Provided data:
import Summits.Ventures.PercRepro.RankLevelSetTightLayer

/-!
# PercRepro — THE AVERAGED CONTRACTION IDENTITY, PART 1: the middle level sets of all the `M ／ {e}` at once
(night-1, gen 9 session 4; paper proofs/NIGHT-1-C025-induction.md §19.12 (a))

Summing the single-element identity over ALL elements `e` turns the contraction side into plain set counts of `M`:
`Σ_{e ∈ E} #Y_{M ／ {e}}(p − 1, q) = Σ_{T ⊆ E, q+1 < r(T) < p} |T|` — every middle set of `M ／ {e}` is `T ∖ {e}` for a
unique `T ∋ e` with `q + 1 < r_M(T) < p`, and a set `T` is counted once for each of its elements.  No tight-layer
hypothesis is needed here (only that every element is a non-loop).

* `Yset_contract_ncard_eq` — `#Y_{M ／ {e}}(p−1, q) = #{T ∈ Y_M(p, q+1) : e ∈ T}` (the bijection `A ↦ insert e A`);
* `sum_card_filter_mem_eq_sum_card` — the double count `Σ_e #{T ∈ S : e ∈ T} = Σ_{T ∈ S} |T|` for a finite family;
* `sum_midCount_contract_eq` — the identity above, as a sum over `M.E.toFinset`.

Axioms: standard.
-/
open scoped Matroid

namespace PercRepro

open Set Finset

variable {α : Type} (M : Matroid α) [M.Finite]

omit [M.Finite] in
/-- The middle sets of `M ／ {e}` at `(p − 1, q)` are exactly the sets `T ∖ {e}` with `T ∋ e` in `Y_M(p, q + 1)`. -/
lemma Yset_contract_eq_image {e : α} (he : M.IsNonloop e) {p q : ℕ} (hp : 1 ≤ p) :
    (fun A : Set α => insert e A) '' Yset (M ／ {e}) (p - 1) q = {T ∈ Yset M p (q + 1) | e ∈ T} := by
  ext T
  constructor
  · rintro ⟨A, ⟨hAE, hq, hp'⟩, rfl⟩
    have hrk := eRk_insert_eq_contract_add_one M he hAE
    refine ⟨⟨?_, ?_, ?_⟩, mem_insert e A⟩
    · exact insert_subset he.mem_ground (hAE.trans (M.contract_ground_subset_ground {e}))
    · rw [hrk]
      have : ((q + 1 : ℕ) : ℕ∞) = (q : ℕ∞) + 1 := by push_cast; rfl
      rw [this]
      exact (ENat.add_lt_add_iff_right (by simp)).2 hq
    · rw [hrk]
      have h1 : (M ／ {e}).eRk A + 1 ≤ ((p - 1 : ℕ) : ℕ∞) :=
        (ENat.add_one_le_iff' (ENat.coe_ne_top _)).2 hp'
      have h2 : ((p - 1 : ℕ) : ℕ∞) < (p : ℕ∞) := by exact_mod_cast (by omega : p - 1 < p)
      exact lt_of_le_of_lt h1 h2
  · rintro ⟨⟨hTE, hq, hp'⟩, heT⟩
    refine ⟨T \ {e}, ⟨?_, ?_, ?_⟩, ?_⟩
    · rw [Matroid.contract_ground]
      exact sdiff_subset_sdiff_left hTE
    · have hAE : T \ {e} ⊆ (M ／ {e}).E := by
        rw [Matroid.contract_ground]; exact sdiff_subset_sdiff_left hTE
      have hrk := eRk_insert_eq_contract_add_one M he hAE
      rw [insert_sdiff_singleton, insert_eq_of_mem heT] at hrk
      rw [hrk] at hq
      have : ((q + 1 : ℕ) : ℕ∞) = (q : ℕ∞) + 1 := by push_cast; rfl
      rw [this] at hq
      exact (ENat.add_lt_add_iff_right (by simp)).1 hq
    · have hAE : T \ {e} ⊆ (M ／ {e}).E := by
        rw [Matroid.contract_ground]; exact sdiff_subset_sdiff_left hTE
      have hrk := eRk_insert_eq_contract_add_one M he hAE
      rw [insert_sdiff_singleton, insert_eq_of_mem heT] at hrk
      rw [hrk] at hp'
      have hp1 : (p : ℕ∞) = ((p - 1 : ℕ) : ℕ∞) + 1 := by
        rw [← Nat.cast_add_one, Nat.sub_add_cancel hp]
      rw [hp1] at hp'
      exact (ENat.add_lt_add_iff_right (by simp)).1 hp'
    · exact insert_sdiff_singleton.trans (insert_eq_of_mem heT)

/-- `Y_{M ／ {e}}(p − 1, q)` is finite. -/
lemma Yset_contract_finite (e : α) (p q : ℕ) : (Yset (M ／ {e}) (p - 1) q).Finite := by
  have : (M ／ {e}).Finite := inferInstance
  exact Yset_finite (M ／ {e}) (p - 1) q

omit [M.Finite] in
/-- `#Y_{M ／ {e}}(p − 1, q) = #{T ∈ Y_M(p, q + 1) : e ∈ T}`. -/
lemma Yset_contract_ncard_eq {e : α} (he : M.IsNonloop e) {p q : ℕ} (hp : 1 ≤ p) :
    (Yset (M ／ {e}) (p - 1) q).ncard = {T ∈ Yset M p (q + 1) | e ∈ T}.ncard := by
  rw [← Yset_contract_eq_image M he hp]
  refine (Set.InjOn.ncard_image ?_).symm
  rintro A ⟨hAE, -, -⟩ A' ⟨hA'E, -, -⟩ hEq
  have heA : e ∉ A := fun h => (hAE h).2 rfl
  have heA' : e ∉ A' := fun h => (hA'E h).2 rfl
  have h1 : insert e A \ {e} = insert e A' \ {e} := by
    simp only at hEq
    rw [hEq]
  rwa [insert_sdiff_self_of_notMem heA, insert_sdiff_self_of_notMem heA'] at h1

open scoped Classical in
/-- The double count: for a finite family `S` of subsets of a finite set `E`,
`Σ_{e ∈ E} #{T ∈ S : e ∈ T} = Σ_{T ∈ S} |T|`. -/
lemma sum_card_filter_mem_eq_sum_ncard {β : Type} (E : Finset β) (S : Finset (Set β))
    (hS : ∀ T ∈ S, T ⊆ (E : Set β)) :
    ∑ e ∈ E, (S.filter (fun T => e ∈ T)).card = ∑ T ∈ S, T.ncard := by
  calc ∑ e ∈ E, (S.filter (fun T => e ∈ T)).card
      = ∑ e ∈ E, ∑ T ∈ S, (if e ∈ T then 1 else 0) := by
        refine Finset.sum_congr rfl (fun e _ => ?_)
        rw [Finset.card_filter]
    _ = ∑ T ∈ S, ∑ e ∈ E, (if e ∈ T then 1 else 0) := Finset.sum_comm
    _ = ∑ T ∈ S, T.ncard := by
        refine Finset.sum_congr rfl (fun T hT => ?_)
        rw [← Finset.card_filter]
        have hT' : T = ((E.filter (fun x => x ∈ T) : Finset β) : Set β) := by
          ext x
          simp only [Finset.coe_filter, Set.mem_setOf_eq]
          exact ⟨fun hx => ⟨hS T hT hx, hx⟩, fun hx => hx.2⟩
        conv_rhs => rw [hT']
        rw [Set.ncard_coe_finset]

open scoped Classical in
/-- For `e ∈ E` the middle count of `M ／ {e}` is the number of middle sets of `M` at `(p, q + 1)` containing `e`. -/
lemma midCount_contract_eq_card_filter {e : α} (he : M.IsNonloop e) {p q : ℕ} (hp : 1 ≤ p) :
    Matroid.midCount (M ／ {e}) (p - 1) q =
      ((Yset_finite M p (q + 1)).toFinset.filter (fun T => e ∈ T)).card := by
  classical
  have : (M ／ {e}).Finite := inferInstance
  rw [midCount_eq_ncard_Yset, Yset_contract_ncard_eq M he hp]
  have hset : {T ∈ Yset M p (q + 1) | e ∈ T} =
      (((Yset_finite M p (q + 1)).toFinset.filter (fun T => e ∈ T) : Finset (Set α)) : Set (Set α)) := by
    ext T
    simp only [Set.mem_setOf_eq, Finset.coe_filter, Set.Finite.mem_toFinset]
  rw [hset, Set.ncard_coe_finset]

open scoped Classical in
/-- **THE MIDDLE HALF OF THE AVERAGED IDENTITY**: if every element of `M` is a non-loop and `1 ≤ p`, then
`Σ_{e ∈ E} #Y_{M ／ {e}}(p − 1, q) = Σ_{T ∈ Y_M(p, q + 1)} |T|`. -/
theorem sum_midCount_contract_eq (hl : ∀ e ∈ M.E, M.IsNonloop e) {p q : ℕ} (hp : 1 ≤ p) :
    ∑ e ∈ (M.set_finite M.E).toFinset, Matroid.midCount (M ／ {e}) (p - 1) q =
      ∑ T ∈ (Yset_finite M p (q + 1)).toFinset, T.ncard := by
  classical
  rw [← sum_card_filter_mem_eq_sum_ncard (M.set_finite M.E).toFinset (Yset_finite M p (q + 1)).toFinset
    (fun T hT => by
      rw [Set.Finite.mem_toFinset] at hT
      rw [Set.Finite.coe_toFinset]
      exact hT.1)]
  refine Finset.sum_congr rfl (fun e he => ?_)
  rw [Set.Finite.mem_toFinset] at he
  exact midCount_contract_eq_card_filter M (hl e he) hp

end PercRepro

Try it:
Lines holding the word "only": say how many there are in the data, and nothing more.

Your solution:
4